▶ [Task goal]: Filter out every line below that lacks "covered", and copy the rest.

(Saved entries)
====

/-- Position `NW` of `p` (position NW: `p.1 < X`, `Y < p.2`; a tile missing `p` has `lo = X` or `hi' = Y`). [cite: NewmanTassionWu2017, §3.5 (proof of Lemma 3.16)] -/
theorem layout_NW (hF : IsFrame n p x₁ x₂ y₁ y₂ X Y) (hW : IsFrameND n x₁ x₂ y₁ X Y)
    (hC : ∀ c ∈ C, LatCentre n c) (hpU : p ∉ tileUnion C) (hpx : p.1 < X) (hpy : Y < p.2) :
    Layout x₁ x₂ y₁ y₂ X Y (tileUnion C) p := by
  set U := tileUnion C with hU
  set B := boxR x₁ x₂ y₁ y₂ with hBdef
  have hFc := hF
  obtain ⟨fx₁, fx₂, fy₁, fy₂, fpx₁, fpx₂, fpy₁, fpy₂, fbx₁, fbx₂, fby₁, fby₂, fdx₁, fdx₂, fdy₁, fdy₂, hX, hY,
    hXle, hYle, -, -⟩ := hFc
  have hwx : x₁ + 8 ≤ x₂ := by omega
  have hwy : y₁ + 8 ≤ y₂ := by omega
  have key := layout_key hF hW hC hpU
  have memB : ∀ z : ℤ × ℤ, z ∈ B ↔ x₁ ≤ z.1 ∧ z.1 ≤ x₂ ∧ y₁ ≤ z.2 ∧ z.2 ≤ y₂ := fun z => by
    rw [hBdef, mem_boxR_iff]
  have mk : ∀ {lo hi lo' hi' : ℤ},
      (∀ z : ℤ × ℤ, lo ≤ z.1 → z.1 ≤ hi → lo' ≤ z.2 → z.2 ≤ hi' → x₁ ≤ z.1 → z.1 ≤ x₂ → y₁ ≤ z.2 →
        z.2 ≤ y₂ → z ∈ U) →
      ∀ a b : ℤ, lo ≤ a → a ≤ hi → lo' ≤ b → b ≤ hi' → x₁ ≤ a → a ≤ x₂ → y₁ ≤ b → b ≤ y₂ →
        ((a, b) ∈ U ∧ (a, b) ∈ B) := by
    intro lo hi lo' hi' h a b h1 h2 h3 h4 h5 h6 h7 h8
    exact ⟨h (a, b) h1 h2 h3 h4 h5 h6 h7 h8, (memB _).2 ⟨h5, h6, h7, h8⟩⟩
  by_cases hAb : ∃ w ∈ U, w ∈ B ∧ Y < w.2
  · obtain ⟨w, hwU, hwB, hwc⟩ := hAb
    obtain ⟨lo, hi, lo', hi', hxT, hyT, hcov, hwin, hnp⟩ := key w hwU hwB
    rw [memB] at hwB
    by_cases hLe : ∃ w ∈ U, w ∈ B ∧ w.1 < X
    · -- quadrant
      obtain ⟨v, hvU, hvB, hvc⟩ := hLe
      obtain ⟨lo₂, hi₂, lo₂', hi₂', hxT₂, hyT₂, hcov₂, hvin, hnp₂⟩ := key v hvU hvB
      rw [memB] at hvB
      refine Layout.quad (-1) 1 x₁ (X - 1) (Y + 1) y₂ (Or.inr rfl) (Or.inl rfl)
        (fun x => by unfold Side; omega) (fun y => by unfold Side; omega) (by omega) (by omega)
        ⟨by omega, by omega⟩ ⟨by omega, by omega⟩ ⟨by unfold Side; omega, by unfold Side; omega⟩
        (fun z hz h1 h2 hzU => ?_) (fun z hz h1 h2 => ?_) (fun z hz h1 h2 => ?_)
      · obtain ⟨lo₃, hi₃, lo₃', hi₃', hxT₃, hyT₃, -, hzin, hnp₃⟩ := key z hzU hz
        rw [memB] at hz; unfold Side at h1 h2; omega
      · rw [memB] at hz; unfold SideW at h1 h2
        exact hcov z (by omega) (by omega) (by omega) (by omega) hz.1 hz.2.1 hz.2.2.1 hz.2.2.2
      · rw [memB] at hz; unfold SideW at h1 h2
        exact hcov₂ z (by omega) (by omega) (by omega) (by omega) hz.1 hz.2.1 hz.2.2.1 hz.2.2.2
    · push Not at hLe
      have hlo : lo = X := by
        have := hLe (lo, w.2) (mk hcov lo w.2 le_rfl (by omega) (by omega) (by omega) (by omega)
          (by omega) (by omega) (by omega)).1 (mk hcov lo w.2 le_rfl (by omega) (by omega) (by omega)
          (by omega) (by omega) (by omega) (by omega)).2
        simp only at this; omega
      by_cases hBe : ∃ w ∈ U, w ∈ B ∧ w.2 < Y
      · -- half-box left of `X`, the column `X` covered above `Y` by `w`'s tile, below by `v`'s
        obtain ⟨v, hvU, hvB, hvc⟩ := hBe
        obtain ⟨lo₂, hi₂, lo₂', hi₂', hxT₂, hyT₂, hcov₂, hvin, hnp₂⟩ := key v hvU hvB
        rw [memB] at hvB
        have hlo₂ : lo₂ = X := by
          have := hLe (lo₂, v.2) (mk hcov₂ lo₂ v.2 le_rfl (by omega) (by omega) (by omega) (by omega)
            (by omega) (by omega) (by omega)).1 (mk hcov₂ lo₂ v.2 le_rfl (by omega) (by omega)
            (by omega) (by omega) (by omega) (by omega) (by omega)).2
          simp only at this; omega
        refine Layout.halfV (-1) x₁ (X - 1) (Or.inr rfl) (fun x => by unfold Side; omega) (by omega)
          ⟨by omega, by omega⟩ (by unfold Side; omega) (fun z hz => ⟨fun hzU => ?_, fun h1 => ?_⟩)
        · have := hLe z hzU hz; unfold SideW; omega
        · unfold SideW at h1; rw [memB] at hz
          by_cases hzY : Y ≤ z.2
          · exact hcov z (by omega) (by omega) (by omega) (by omega) hz.1 hz.2.1 hz.2.2.1 hz.2.2.2
          · exact hcov₂ z (by omega) (by omega) (by omega) (by omega) hz.1 hz.2.1 hz.2.2.1 hz.2.2.2
      · push Not at hBe
        by_cases hY4 : y₁ + 4 ≤ Y
        · -- `U ∩ B = [X,x₂] × [Y,y₂]`: L-shape
          refine Layout.ell 1 1 x₁ (X - 1) y₁ (Y - 1) (Or.inl rfl) (Or.inl rfl)
            (fun x => by unfold Side; omega) (fun y => by unfold Side; omega) (by omega) (by omega)
            ⟨by omega, by omega⟩ ⟨by omega, by omega⟩ (fun z hz => ?_) (Or.inl (by unfold Side; omega))
          have hz' := (memB z).1 hz
          unfold SideW
          constructor
          · intro hzU; have := hLe z hzU hz; have := hBe z hzU hz; omega
          · intro h
            exact hcov z (by omega) (by omega) (by omega) (by omega) hz'.1 hz'.2.1 hz'.2.2.1 hz'.2.2.2
        · -- `Y ∈ {y₁ - 1, y₁}`: `U ∩ B = [X,x₂] × [y₁,y₂]`, half-box
          refine Layout.halfV (-1) x₁ (X - 1) (Or.inr rfl) (fun x => by unfold Side; omega) (by omega)
            ⟨by omega, by omega⟩ (by unfold Side; omega) (fun z hz => ⟨fun hzU => ?_, fun h1 => ?_⟩)
          · have := hLe z hzU hz; unfold SideW; omega
          · unfold SideW at h1; rw [memB] at hz
            exact hcov z (by omega) (by omega) (by omega) (by omega) hz.1 hz.2.1 hz.2.2.1 hz.2.2.2
  · push Not at hAb
    by_cases hLe : ∃ w ∈ U, w ∈ B ∧ w.1 < X
    · obtain ⟨v, hvU, hvB, hvc⟩ := hLe
      obtain ⟨lo₂, hi₂, lo₂', hi₂', hxT₂, hyT₂, hcov₂, hvin, hnp₂⟩ := key v hvU hvB
      rw [memB] at hvB
      by_cases hRi : ∃ w ∈ U, w ∈ B ∧ X < w.1
      · -- half-box above `Y`, the row `Y` covered left of `X` by `v`'s tile, right by `u`'s
        obtain ⟨u, huU, huB, huc⟩ := hRi
        obtain ⟨lo₃, hi₃, lo₃', hi₃', hxT₃, hyT₃, hcov₃, huin, hnp₃⟩ := key u huU huB
        rw [memB] at huB
        have hhi₃ : hi₃' = Y := by
          have := hAb (u.1, hi₃') (mk hcov₃ u.1 hi₃' (by omega) (by omega) (by omega) le_rfl (by omega)
            (by omega) (by omega) (by omega)).1 (mk hcov₃ u.1 hi₃' (by omega) (by omega) (by omega)
            le_rfl (by omega) (by omega) (by omega) (by omega)).2
          simp only at this; omega
        refine Layout.halfH 1 (Y + 1) y₂ (Or.inl rfl) (fun y => by unfold Side; omega) (by omega)
          ⟨by omega, by omega⟩ (by unfold Side; omega) (fun z hz => ⟨fun hzU => ?_, fun h1 => ?_⟩)
        · have := hAb z hzU hz; unfold SideW; omega
        · unfold SideW at h1; rw [memB] at hz
          by_cases hzX : z.1 ≤ X
          · exact hcov₂ z (by omega) (by omega) (by omega) (by omega) hz.1 hz.2.1 hz.2.2.1 hz.2.2.2
          · exact hcov₃ z (by omega) (by omega) (by omega) (by omega) hz.1 hz.2.1 hz.2.2.1 hz.2.2.2
      · push Not at hRi
        by_cases hX4 : X + 4 ≤ x₂
        · -- `U ∩ B = [x₁,X] × [y₁,Y]`: L-shape
          refine Layout.ell (-1) (-1) (X + 1) x₂ (Y + 1) y₂ (Or.inr rfl) (Or.inr rfl)
            (fun x => by unfold Side; omega) (fun y => by unfold Side; omega) (by omega) (by omega)
            ⟨by omega, by omega⟩ ⟨by omega, by omega⟩ (fun z hz => ?_) (Or.inr (by unfold Side; omega))
          have hz' := (memB z).1 hz
          unfold SideW
          constructor
          · intro hzU; have := hRi z hzU hz; have := hAb z hzU hz; omega
          · intro h
            exact hcov₂ z (by omega) (by omega) (by omega) (by omega) hz'.1 hz'.2.1 hz'.2.2.1 hz'.2.2.2
        · -- `X = x₂`: `U ∩ B = [x₁,x₂] × [y₁,Y]`, half-box
          refine Layout.halfH 1 (Y + 1) y₂ (Or.inl rfl) (fun y => by unfold Side; omega) (by omega)
            ⟨by omega, by omega⟩ (by unfold Side; omega) (fun z hz => ⟨fun hzU => ?_, fun h1 => ?_⟩)
          · have := hAb z hzU hz; unfold SideW; omega
          · unfold SideW at h1; rw [memB] at hz
            exact hcov₂ z (by omega) (by omega) (by omega) (by omega) hz.1 hz.2.1 hz.2.2.1 hz.2.2.2
    · push Not at hLe
      by_cases hne : ∃ w ∈ U, w ∈ B
      · -- `U ∩ B = [X,x₂] × [y₁,Y]`: L-shape
        obtain ⟨w, hwU, hwB⟩ := hne
        obtain ⟨lo, hi, lo', hi', hxT, hyT, hcov, hwin, hnp⟩ := key w hwU hwB
        rw [memB] at hwB
        have hlo : lo = X := by
          have := hLe (lo, w.2) (mk hcov lo w.2 le_rfl (by omega) (by omega) (by omega) (by omega)
            (by omega) (by omega) (by omega)).1 (mk hcov lo w.2 le_rfl (by omega) (by omega) (by omega)
            (by omega) (by omega) (by omega) (by omega)).2
          simp only at this; omega
        have hhi : hi' = Y := by
          have := hAb (w.1, hi') (mk hcov w.1 hi' (by omega) (by omega) (by omega) le_rfl (by omega)
            (by omega) (by omega) (by omega)).1 (mk hcov w.1 hi' (by omega) (by omega) (by omega) le_rfl
            (by omega) (by omega) (by omega) (by omega)).2
          simp only at this; omega
        refine Layout.ell 1 (-1) x₁ (X - 1) (Y + 1) y₂ (Or.inl rfl) (Or.inr rfl)
          (fun x => by unfold Side; omega) (fun y => by unfold Side; omega) (by omega) (by omega)
          ⟨by omega, by omega⟩ ⟨by omega, by omega⟩ (fun z hz => ?_) (Or.inl (by unfold Side; omega))
        have hz' := (memB z).1 hz
        unfold SideW
        constructor
        · intro hzU; have := hLe z hzU hz; have := hAb z hzU hz; omega
        · intro h
          exact hcov z (by omega) (by omega) (by omega) (by omega) hz'.1 hz'.2.1 hz'.2.2.1 hz'.2.2.2
      · push Not at hne
        exact Layout.clear fun z hz hzU => hne z hzU hz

====

▶ [Response]:
      · -- half-box left of `X`, the column `X` covered above `Y` by `w`'s tile, below by `v`'s
      · -- half-box above `Y`, the row `Y` covered left of `X` by `v`'s tile, right by `u`'s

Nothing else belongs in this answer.